Terzo giro dal doppio volto per BRC perché se da un lato Azcona ha continuato a farsi spazio verso il vertice – liberandosi di Volt e prendendo la terza piazza, con l’estone scivolato in sesta posizione – dietro Covini è stato passato dalle altre vetture del Cyan e Michelisz è stato invece costretto al ritiro, dopo un’uscita nell’ultimo settore.

Durante il sesto giro, in uscita dal Tramonto, Ma è stato capace di riprendersi la vetta della classifica proprio dopo una forte staccata sul pilota inglese, che ha quindi dovuto iniziare a guardarsi le spalle per evitare di essere infilato anche da Azcona. Lo spagnolo ha però impiegato pochi secondi prima di guadagnare un’altra piazza, mentre il pilota di Honda ha avuto a che fare con Björk, che non solo gli ha strappato la terza posizione, ma ha aiutato anche Comte e prendersi la quarta.

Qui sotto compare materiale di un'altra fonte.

import Summits.HubbardSuperconductivity.HubbardSuperconductivity.Theorems.AnisotropyChordKnnXYPoint21
import Summits.HubbardSuperconductivity.HubbardSuperconductivity.Theorems.AnisotropyChordKnnXYPoint25
import Summits.HubbardSuperconductivity.HubbardSuperconductivity.Theorems.AnisotropyChordKnnXYPoint29
import Summits.HubbardSuperconductivity.HubbardSuperconductivity.Theorems.AnisotropyChordKnnXYPoint32Data

/-!
# Route `AnisotropyChord` / H0 rotor rung, K_{n,n} sibling of XY-LM₀: **`XYLiebMattisKnn n 0` for every `n ≤ 32`**
# (the booked «XY-LM₀ toy-model rung 0 (K_{n,n}, s ≤ 16)», director ruling CYCLE 12 (B)) — KERNEL-CHECKED
(prover seat `hubbard-h0-rotor-p1` g13; theory seat `hubbard-h0-rotor-theory-1` THEOREMS M12–M20)

Chain, all in Lean: M12 two-big-spin Jacobi reduction (definitional, as typed in `…KnnBlock`) + THEOREM Q (`…KnnTwoLevel`,
`…KnnTopSectors`; all `n`, all `η > 0`) + LEMMA R (`…KnnMLR`; Riccati comparison ⇒ MLR) + the budget conditions (S_M) at
`η = 1` for `4 ≤ n ≤ 32`, `0 ≤ M ≤ n − 4` from 435 exact rational certificates (`…KnnXYPoint`, `…KnnXYPoint21/25/29/32Data`,
checked by `decide +kernel` via `budgetCondition_of_checkCert`).  No `native_decide`, standard axioms.
-/

set_option linter.dupNamespace false
set_option autoImplicit false

namespace Summit.HubbardSuperconductivity.HubbardSuperconductivity.Theorems.AnisotropyChord.Knn

/-- (S_M) at the XY point for all `4 ≤ n ≤ 32`, `M + 4 ≤ n`, from the five certificate tables. [folklore] -/
theorem budgetCondition_xy_of_le_32 {n M : ℕ} (hn : n ≤ 32) (hM : M + 4 ≤ n) :
    BudgetCondition n M ((1 : ℚ) : ℝ) := by
  by_cases h16 : n ≤ 16
  · exact budgetCondition_of_certsOK (by norm_num) xyCerts16_ok (by omega) h16 hM
  by_cases h21 : n ≤ 21
  · exact budgetCondition_of_certsOK (by norm_num) xyCerts21_ok (by omega) h21 hM
  by_cases h25 : n ≤ 25
  · exact budgetCondition_of_certsOK (by norm_num) xyCerts25_ok (by omega) h25 hM
  by_cases h29 : n ≤ 29
  · exact budgetCondition_of_certsOK (by norm_num) xyCerts29_ok (by omega) h29 hM
  · exact budgetCondition_of_certsOK (by norm_num) xyCerts32_ok (by omega) hn hM

/-- **THEOREM OF RECORD (XY-Lieb–Mattis ordering on `K_{n,n}` at the XY point, all `n ≤ 32`, kernel-checked):** for every
`n ≤ 32`, `XYLiebMattisKnn n 0` — in the spin-½ XY ferromagnet on the complete bipartite graph `K_{n,n}` (two-big-spin Jacobi
reduction `P_M(1)`, THEOREMS M12, definitional) the sector ground states' `⟨S⃗²⟩ = ⟨J(J+1)⟩` is non-decreasing in `|Sᶻ_tot|`
(`|M| ≤ |M'| ≤ n ⇒ g(M) ≤ g(M')`).  This is the booked «XY-LM₀ toy-model rung 0 (K_{n,n}, s ≤ 16): decided instance family of
a new conjecture» (director ruling CYCLE 12 (B)), now a Lean theorem: THEOREM Q + LEMMA R + 435 certified budget conditions.
It is NOT a statement about tori `(ℤ/L)²` (XY-LM₀ = `Tower.TotalSpinMonotone 0` stays OPEN) nor about the Hubbard model.
[conjecture: theory seat hubbard-h0-rotor-theory-1, cycle 12 — decided instance family (M17/M20); Lean proof here] -/
theorem xyLiebMattisKnn_zero_of_le_32 {n : ℕ} (hn : n ≤ 32) : XYLiebMattisKnn n 0 := by
  apply xyLiebMattisKnn_of_budgets (by norm_num)
  intro M hM
  have hb := budgetCondition_xy_of_le_32 hn hM
  rw [Rat.cast_one] at hb
  rw [sub_zero]
  exact hb

end Summit.HubbardSuperconductivity.HubbardSuperconductivity.Theorems.AnisotropyChord.Knn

A metà gara, con l’inizio dell’ottavo giro, la doppia bandiera gialla è stata esposta per lo stop di Andersson tra curva uno e due; il ritiro dello svedese è arrivato mentre occupava la quattordicesima posizione.

Nel corso dell’undicesimo giro, sul rettilineo di ritorno, Urrutia ha regalato spettacolo lottando sportello contro sportello con Brickley per prendere la sesta posizione. L’uruguayano ha quindi avuto la meglio sul britannico, ma ha consentito anche a Guerrieri di infilarsi per diventare il primo dei piloti Honda in pista.

A meno di due giri dalla fine si è concluso con una foratura il primo weekend di Teddy Clairet con la Honda. Il pilota francese si era reso autore di un’ottima rimonta fino alla nona piazza, trovandosi in mezzo ai compagni di squadra Brickley e Volt.

Ma Qing Hua regala la prima vittoria alla nuova Geely Preface, con una gara eccellente, riuscendo a prendere quei due secondi di distacco sul resto del gruppo, che gli hanno permesso di gestire la corsa. Seconda posizione in rimonta dalla quinta fila per Mikel Azcona, mentre Thed Björk sale sul terzo gradino del podio.

Quarta piazza per Aurélien Comte che mantiene il connazionale Yann Ehrlacher alle spalle, mentre Santiago Urrutia completa una gara davvero positiva per Cyan Racing e Geely che piazza tutte le vetture nelle prime quattro piazze.

Solo settima la prima delle Honda, posizione raggiunta da Esteban Guerrieri, seguito da altre tre Civic di Jenson Brickley, Ruben Volt – vincitore dell’ETS Guest Star Trophy – e Ramiro Zago. L’argentino chiude in Top10 dopo aver passato Gabriele Covini al giro conclusivo.

Allo stesso modo Fournier e Briché arrivano tredicesimo e quattordicesimo dopo che nell’ultimo passaggio Jean-Karl Vernay ha perso due piazzamenti. Damiano Reduzzi chiude la zona punti.

CLASSIFICA E PROSSIMO APPUNTAMENTO

Hyundai esce al comando della classifica con Mikel Azcona che esce da Misano con una pole position e due secondi posti. Dietro di lui tutte e quattro le Geely, prima di trovare Michelisz, che oggi ha marcato il primo grande zero dell’anno.

  1. Mikel Azcona – 65 pts
  2. Yann Ehrlacher – 48 pts
  3. Thed Björk – 44 pts
  4. Ma Qing Hua – 42 pts
  5. Santiago Urrutia – 42 pts

Il TCR World Tour tornerà in pista tra un mese per il secondo appuntamento che si disputerà a Valencia, insieme al TCR Spain, durante il weekend del 12-14 giugno.